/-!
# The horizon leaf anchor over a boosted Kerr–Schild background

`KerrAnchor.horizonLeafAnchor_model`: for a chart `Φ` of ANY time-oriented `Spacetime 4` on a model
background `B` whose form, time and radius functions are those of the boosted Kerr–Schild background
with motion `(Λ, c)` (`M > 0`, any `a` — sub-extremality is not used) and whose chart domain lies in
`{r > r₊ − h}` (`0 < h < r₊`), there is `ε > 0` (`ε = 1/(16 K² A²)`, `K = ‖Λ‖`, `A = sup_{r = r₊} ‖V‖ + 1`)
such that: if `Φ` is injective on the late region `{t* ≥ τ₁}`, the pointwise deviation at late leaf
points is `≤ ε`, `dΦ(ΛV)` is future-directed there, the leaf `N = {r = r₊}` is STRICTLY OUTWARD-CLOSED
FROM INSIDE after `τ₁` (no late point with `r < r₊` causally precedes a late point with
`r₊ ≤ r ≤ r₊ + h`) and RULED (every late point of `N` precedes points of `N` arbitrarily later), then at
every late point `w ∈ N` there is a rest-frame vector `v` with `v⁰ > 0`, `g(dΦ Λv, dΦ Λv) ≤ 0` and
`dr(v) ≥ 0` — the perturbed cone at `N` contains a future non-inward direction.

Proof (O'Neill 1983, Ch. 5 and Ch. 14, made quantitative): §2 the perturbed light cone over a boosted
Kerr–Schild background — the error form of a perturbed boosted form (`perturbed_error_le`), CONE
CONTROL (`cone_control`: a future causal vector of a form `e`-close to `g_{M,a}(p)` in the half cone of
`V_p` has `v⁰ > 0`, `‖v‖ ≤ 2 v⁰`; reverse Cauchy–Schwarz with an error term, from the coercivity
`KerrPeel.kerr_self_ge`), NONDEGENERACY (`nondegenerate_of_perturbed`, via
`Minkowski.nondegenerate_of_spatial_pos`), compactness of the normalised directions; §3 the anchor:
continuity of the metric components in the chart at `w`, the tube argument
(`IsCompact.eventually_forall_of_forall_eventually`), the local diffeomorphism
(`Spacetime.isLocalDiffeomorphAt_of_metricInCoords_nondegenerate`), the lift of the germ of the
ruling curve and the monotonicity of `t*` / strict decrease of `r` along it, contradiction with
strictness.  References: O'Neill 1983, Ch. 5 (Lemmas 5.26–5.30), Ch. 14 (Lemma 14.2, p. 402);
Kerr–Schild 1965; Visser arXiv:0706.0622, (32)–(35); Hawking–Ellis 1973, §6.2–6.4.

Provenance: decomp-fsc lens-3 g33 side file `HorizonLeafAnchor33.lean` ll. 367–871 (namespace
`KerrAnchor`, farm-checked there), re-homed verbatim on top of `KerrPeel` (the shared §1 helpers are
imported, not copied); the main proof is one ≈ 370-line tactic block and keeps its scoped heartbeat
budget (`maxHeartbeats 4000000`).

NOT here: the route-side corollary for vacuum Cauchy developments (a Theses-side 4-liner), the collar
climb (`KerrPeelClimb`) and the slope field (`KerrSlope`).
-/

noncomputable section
-.-.-
▸ **INSTRUCTIONS FOR THE TASK**
Please repeat every record above word for word.

▸ **TASK OUTPUT**
/-!
# The horizon leaf anchor over a boosted Kerr–Schild background

`KerrAnchor.horizonLeafAnchor_model`: for a chart `Φ` of ANY time-oriented `Spacetime 4` on a model
background `B` whose form, time and radius functions are those of the boosted Kerr–Schild background
with motion `(Λ, c)` (`M > 0`, any `a` — sub-extremality is not used) and whose chart domain lies in
`{r > r₊ − h}` (`0 < h < r₊`), there is `ε > 0` (`ε = 1/(16 K² A²)`, `K = ‖Λ‖`, `A = sup_{r = r₊} ‖V‖ + 1`)
such that: if `Φ` is injective on the late region `{t* ≥ τ₁}`, the pointwise deviation at late leaf
points is `≤ ε`, `dΦ(ΛV)` is future-directed there, the leaf `N = {r = r₊}` is STRICTLY OUTWARD-CLOSED
FROM INSIDE after `τ₁` (no late point with `r < r₊` causally precedes a late point with
`r₊ ≤ r ≤ r₊ + h`) and RULED (every late point of `N` precedes points of `N` arbitrarily later), then at
every late point `w ∈ N` there is a rest-frame vector `v` with `v⁰ > 0`, `g(dΦ Λv, dΦ Λv) ≤ 0` and
`dr(v) ≥ 0` — the perturbed cone at `N` contains a future non-inward direction.

Proof (O'Neill 1983, Ch. 5 and Ch. 14, made quantitative): §2 the perturbed light cone over a boosted
Kerr–Schild background — the error form of a perturbed boosted form (`perturbed_error_le`), CONE
CONTROL (`cone_control`: a future causal vector of a form `e`-close to `g_{M,a}(p)` in the half cone of
`V_p` has `v⁰ > 0`, `‖v‖ ≤ 2 v⁰`; reverse Cauchy–Schwarz with an error term, from the coercivity
`KerrPeel.kerr_self_ge`), NONDEGENERACY (`nondegenerate_of_perturbed`, via
`Minkowski.nondegenerate_of_spatial_pos`), compactness of the normalised directions; §3 the anchor:
continuity of the metric components in the chart at `w`, the tube argument
(`IsCompact.eventually_forall_of_forall_eventually`), the local diffeomorphism
(`Spacetime.isLocalDiffeomorphAt_of_metricInCoords_nondegenerate`), the lift of the germ of the
ruling curve and the monotonicity of `t*` / strict decrease of `r` along it, contradiction with
strictness.  References: O'Neill 1983, Ch. 5 (Lemmas 5.26–5.30), Ch. 14 (Lemma 14.2, p. 402);
Kerr–Schild 1965; Visser arXiv:0706.0622, (32)–(35); Hawking–Ellis 1973, §6.2–6.4.

Provenance: decomp-fsc lens-3 g33 side file `HorizonLeafAnchor33.lean` ll. 367–871 (namespace
`KerrAnchor`, farm-checked there), re-homed verbatim on top of `KerrPeel` (the shared §1 helpers are
imported, not copied); the main proof is one ≈ 370-line tactic block and keeps its scoped heartbeat
budget (`maxHeartbeats 4000000`).

NOT here: the route-side corollary for vacuum Cauchy developments (a Theses-side 4-liner), the collar
climb (`KerrPeelClimb`) and the slope field (`KerrSlope`).
-/

noncomputable section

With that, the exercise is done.